The body is sort of close, but the RT just had a standard RG body, with a Strat style trem.
It does appear to have an AANJ too.

If you look closely at the third pic, it looks like the 12th fret upwards are scalloped, with a progressive scallop (not across the whole board, the scallop gets wider as you move up towards the 24th fret.
Looks pretty cool IMO.


----------



## Prydogga (Mar 23, 2011)

Original Edge makes any guitar twice as cool, seems Steve did the same thing Satch did last year, while Satch's baby blue JS looks cooler, this is certainly a very awesome piece of work.


----------



## littlephil (Mar 23, 2011)

^Its a LoPro, not the Original Edge


----------



## Prydogga (Mar 23, 2011)

Whoops, I completely overlooked that  I always just assume Steve puts OEs on guitars. Derp.


----------



## littlephil (Mar 23, 2011)

Prydogga said:


> Whoops, I completely overlooked that  I always just assume Steve puts OEs on guitars. Derp.

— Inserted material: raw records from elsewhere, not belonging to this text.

set_option maxHeartbeats 800000 in
/-- **Left-side piece**: `M_UB_L²M_inv(1+2/η)·(Y^{−η+θ}e^{(θ−η)²/4Λ}/|θ−η|)·√(4πΛ) ≤
652800πA₁C_inv c⁻²·(10(m+120))!/(3c/32)^{10(m+120)}·𝓛⁻¹⁵`.
[cite: Zhang2022LandauSiegel, §12 p.70 (proof of Lemma 12.3)] [cite: MontgomeryVaughan2007, §6.2] -/
theorem left_piece_le {𝓛 c Cinv A₁ MU Y θ : ℝ} {m : ℕ} (h𝓛 : 3 ≤ 𝓛) (hc : 0 < c) (hc1 : c ≤ 1 / 4)
    (hCinv : 0 ≤ Cinv) (hA₁ : 0 ≤ A₁) (hMU : MU ≤ A₁ * 𝓛 ^ m)
    (hY1 : Real.exp (𝓛 ^ (1.1 : ℝ)) ≤ Y) (hθ : |θ| ≤ c / (8 * 𝓛) / 4) :
    (MU * (2 * (4 + 3 * 𝓛)) * (2 * (4 + 3 * 𝓛)) * (3 * Cinv * 𝓛 * (1 + 2 / (c / (8 * 𝓛))))) *
        (Y ^ (-(c / (8 * 𝓛)) + θ) * rexp ((-(c / (8 * 𝓛)) + θ) ^ 2 / (4 * 𝓛 ^ 100)) /
          |(-(c / (8 * 𝓛))) + θ|) * Real.sqrt (4 * π * 𝓛 ^ 100) ≤
      652800 * π * A₁ * Cinv / c ^ 2 * ((10 * (m + 120)).factorial / (3 * c / 32) ^ (10 * (m + 120))) *
        (𝓛 ^ 15)⁻¹ := by
  set Fbig : ℝ := ((10 * (m + 120)).factorial : ℝ) / (3 * c / 32) ^ (10 * (m + 120)) with hFbig
  set Fr : ℝ := Y ^ (-(c / (8 * 𝓛)) + θ) * rexp ((-(c / (8 * 𝓛)) + θ) ^ 2 / (4 * 𝓛 ^ 100)) /
    |(-(c / (8 * 𝓛))) + θ| with hFr
  set Pr : ℝ := MU * (2 * (4 + 3 * 𝓛)) * (2 * (4 + 3 * 𝓛)) * (3 * Cinv * 𝓛 * (1 + 2 / (c / (8 * 𝓛))))
    with hPr
  set Sr : ℝ := Real.sqrt (4 * π * 𝓛 ^ 100) with hSr
  have h𝓛0 : 0 < 𝓛 := by linarith
  have h𝓛1 : 1 ≤ 𝓛 := by linarith
  have hπ0 := Real.pi_pos
  set η : ℝ := c / (8 * 𝓛) with hη
  have hη0 : 0 < η := by positivity
  have hη' : η ≤ 1 / 96 := by
    calc η = c / (8 * 𝓛) := hη
      _ ≤ (1 / 4) / (8 * 3) := by gcongr
      _ = 1 / 96 := by norm_num
  have hθb := abs_le.mp hθ
  have hΛ1 : (1 : ℝ) ≤ 𝓛 ^ 100 := one_le_pow₀ h𝓛1
  have hY0 : 0 < Y := lt_of_lt_of_le (Real.exp_pos _) hY1
  -- the decay `Y^{−η+θ} ≤ e^{−(3c/32)𝓛^{1/10}}`
  have hpow : 𝓛 ^ (1.1 : ℝ) = 𝓛 ^ (1 / 10 : ℝ) * 𝓛 := by
    rw [← Real.rpow_add_one h𝓛0.ne']; norm_num
  set Ed : ℝ := Real.exp (-(3 * c / 32 * 𝓛 ^ (1 / 10 : ℝ))) with hEd
  have hYneg : Y ^ (-η + θ) ≤ Ed := by
    have h1 : Y ^ (-η + θ) ≤ Real.exp (𝓛 ^ (1.1 : ℝ)) ^ (-η + θ) :=
      Real.rpow_le_rpow_of_nonpos (Real.exp_pos _) hY1 (by linarith)
    refine h1.trans ?_
    rw [hEd, ← Real.exp_mul, Real.exp_le_exp]
    have h2 : 𝓛 ^ (1.1 : ℝ) * (-η + θ) ≤ 𝓛 ^ (1.1 : ℝ) * (-(3 * η / 4)) :=
      mul_le_mul_of_nonneg_left (by linarith) (Real.rpow_nonneg h𝓛0.le _)
    have h3 : 𝓛 ^ (1.1 : ℝ) * (-(3 * η / 4)) = -(3 * c / 32 * 𝓛 ^ (1 / 10 : ℝ)) := by
      rw [hpow, hη]; field_simp; ring
    linarith
  have hsqrt : Sr ≤ 4 * π * 𝓛 ^ 100 := sqrt_four_pi_mul_le hΛ1
  have he3 : Real.exp 1 ≤ 3 := by have := Real.exp_one_lt_d9; linarith
  have hE2 : rexp ((-η + θ) ^ 2 / (4 * 𝓛 ^ 100)) ≤ 3 := by
    refine le_trans (Real.exp_le_exp.mpr ?_) he3
    rw [div_le_one (by positivity)]; nlinarith
  have hBL : 2 * (4 + 3 * 𝓛) ≤ 10 * 𝓛 := by linarith
  have hBL0 : 0 ≤ 2 * (4 + 3 * 𝓛) := by linarith
  have h2η : 1 + 2 / η ≤ 17 * 𝓛 / c := by
    rw [hη, div_div_eq_mul_div, show 1 + 2 * (8 * 𝓛) / c = (c + 16 * 𝓛) / c by field_simp; ring]
    gcongr
    linarith
  -- the fraction
  have hFrle : Fr ≤ Ed * 3 * (32 * 𝓛 / (3 * c)) := by
    have habs : 3 * η / 4 ≤ |(-η) + θ| := by
      rw [abs_of_neg (by linarith)]; linarith
    have habs0 : 0 < |(-η) + θ| := by linarith
    have hη4 : (32 * 𝓛 / (3 * c)) * (3 * η / 4) = 1 := by rw [hη]; field_simp; ring
    rw [hFr, div_le_iff₀ habs0]
    calc Y ^ (-η + θ) * rexp ((-η + θ) ^ 2 / (4 * 𝓛 ^ 100)) ≤ Ed * 3 :=
          mul_le_mul hYneg hE2 (Real.exp_pos _).le (Real.exp_pos _).le
      _ = Ed * 3 * ((32 * 𝓛 / (3 * c)) * (3 * η / 4)) := by rw [hη4, mul_one]
      _ = Ed * 3 * (32 * 𝓛 / (3 * c)) * (3 * η / 4) := by ring
      _ ≤ Ed * 3 * (32 * 𝓛 / (3 * c)) * |(-η) + θ| :=
          mul_le_mul_of_nonneg_left habs (by positivity)
  have hFr0 : 0 ≤ Fr := by
    rw [hFr]
    exact div_nonneg (mul_nonneg (Real.rpow_nonneg hY0.le _) (Real.exp_pos _).le) (abs_nonneg _)
  -- the polynomial factor
  have hA𝓛 : 0 ≤ A₁ * 𝓛 ^ m := mul_nonneg hA₁ (pow_nonneg h𝓛0.le m)
  have h10 : (0 : ℝ) ≤ 10 * 𝓛 := by linarith
  have h17 : 0 ≤ 3 * Cinv * 𝓛 * (17 * 𝓛 / c) :=
    mul_nonneg (mul_nonneg (mul_nonneg (by norm_num) hCinv) h𝓛0.le) (div_nonneg (by linarith) hc.le)
  have hPrle : Pr ≤ (A₁ * 𝓛 ^ m) * (10 * 𝓛) * (10 * 𝓛) * (3 * Cinv * 𝓛 * (17 * 𝓛 / c)) := by
    rw [hPr]
    have h3C : 0 ≤ 3 * Cinv * 𝓛 := mul_nonneg (mul_nonneg (by norm_num) hCinv) h𝓛0.le
    have hin : 3 * Cinv * 𝓛 * (1 + 2 / η) ≤ 3 * Cinv * 𝓛 * (17 * 𝓛 / c) :=
      mul_le_mul_of_nonneg_left h2η h3C
    have hin0 : 0 ≤ 3 * Cinv * 𝓛 * (1 + 2 / η) := mul_nonneg h3C (by positivity)
    exact mul_le_mul (mul_le_mul (mul_le_mul hMU hBL hBL0 hA𝓛) hBL hBL0 (mul_nonneg hA𝓛 h10))
      hin hin0 (mul_nonneg (mul_nonneg hA𝓛 h10) h10)
  have hP'0 : 0 ≤ (A₁ * 𝓛 ^ m) * (10 * 𝓛) * (10 * 𝓛) * (3 * Cinv * 𝓛 * (17 * 𝓛 / c)) :=
    mul_nonneg (mul_nonneg (mul_nonneg hA𝓛 h10) h10) h17
  have hF'0 : 0 ≤ Ed * 3 * (32 * 𝓛 / (3 * c)) :=
    mul_nonneg (mul_nonneg (Real.exp_pos _).le (by norm_num))
      (div_nonneg (by linarith) (by linarith))
  have hmain : Pr * Fr * Sr ≤ ((A₁ * 𝓛 ^ m) * (10 * 𝓛) * (10 * 𝓛) * (3 * Cinv * 𝓛 * (17 * 𝓛 / c))) *
      (Ed * 3 * (32 * 𝓛 / (3 * c))) * (4 * π * 𝓛 ^ 100) :=
    mul_le_mul (mul_le_mul hPrle hFrle hFr0 hP'0) hsqrt (Real.sqrt_nonneg _) (mul_nonneg hP'0 hF'0)
  -- the decay estimate
  have hdec : 𝓛 ^ (m + 120) * Ed ≤ Fbig := by
    rw [hEd, hFbig]
    exact pow_mul_exp_neg_tenth_le (a := 3 * c / 32) (by positivity) h𝓛0.le (m + 120)
  clear_value Fbig
  have hkey : 𝓛 ^ m * 𝓛 ^ 5 * 𝓛 ^ 100 = 𝓛 ^ (m + 120) * (𝓛 ^ 15)⁻¹ := by
    rw [pow_add, mul_assoc, mul_assoc, show (120 : ℕ) = 105 + 15 by norm_num, pow_add, mul_assoc,
      mul_inv_cancel₀ (by positivity), mul_one, ← pow_add]
  have heq : ((A₁ * 𝓛 ^ m) * (10 * 𝓛) * (10 * 𝓛) * (3 * Cinv * 𝓛 * (17 * 𝓛 / c))) *
      (Ed * 3 * (32 * 𝓛 / (3 * c))) * (4 * π * 𝓛 ^ 100) =
      652800 * π * A₁ * Cinv / c ^ 2 * Ed * (𝓛 ^ m * 𝓛 ^ 5 * 𝓛 ^ 100) := by
    field_simp; ring
  calc Pr * Fr * Sr ≤ _ := hmain
    _ = 652800 * π * A₁ * Cinv / c ^ 2 * Ed * (𝓛 ^ m * 𝓛 ^ 5 * 𝓛 ^ 100) := heq
    _ = 652800 * π * A₁ * Cinv / c ^ 2 * ((𝓛 ^ (m + 120) * Ed) * (𝓛 ^ 15)⁻¹) := by rw [hkey]; ring
    _ ≤ 652800 * π * A₁ * Cinv / c ^ 2 * (Fbig * (𝓛 ^ 15)⁻¹) := by gcongr
    _ = _ := by ring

His guitars vary, because I think he's said the trems get changed once a year or something
Most of the times I've seen him use Evo, its had an Edge, but most of his other guitars have had LoPro's.

Satch almost exclusively uses the Edge though, apart from his custom 7 string and another Strat style custom he had (black with a white pickguard) which both had LoPro's.


----------



## Prydogga (Mar 23, 2011)

Yeah, I know he changes them very frequently, my favourite guitar of his is still Evo because (at least last time I checked) it had black chrome hardware and an Edge, that's fuckin' smart. I love that combo on Jem's.


----------



## Bloody_Inferno (Mar 23, 2011)

IIRC Vai changes his trems every 6 months.


----------



## -42- (Mar 23, 2011)

This reminds me, I'm probably going to see this guitar live.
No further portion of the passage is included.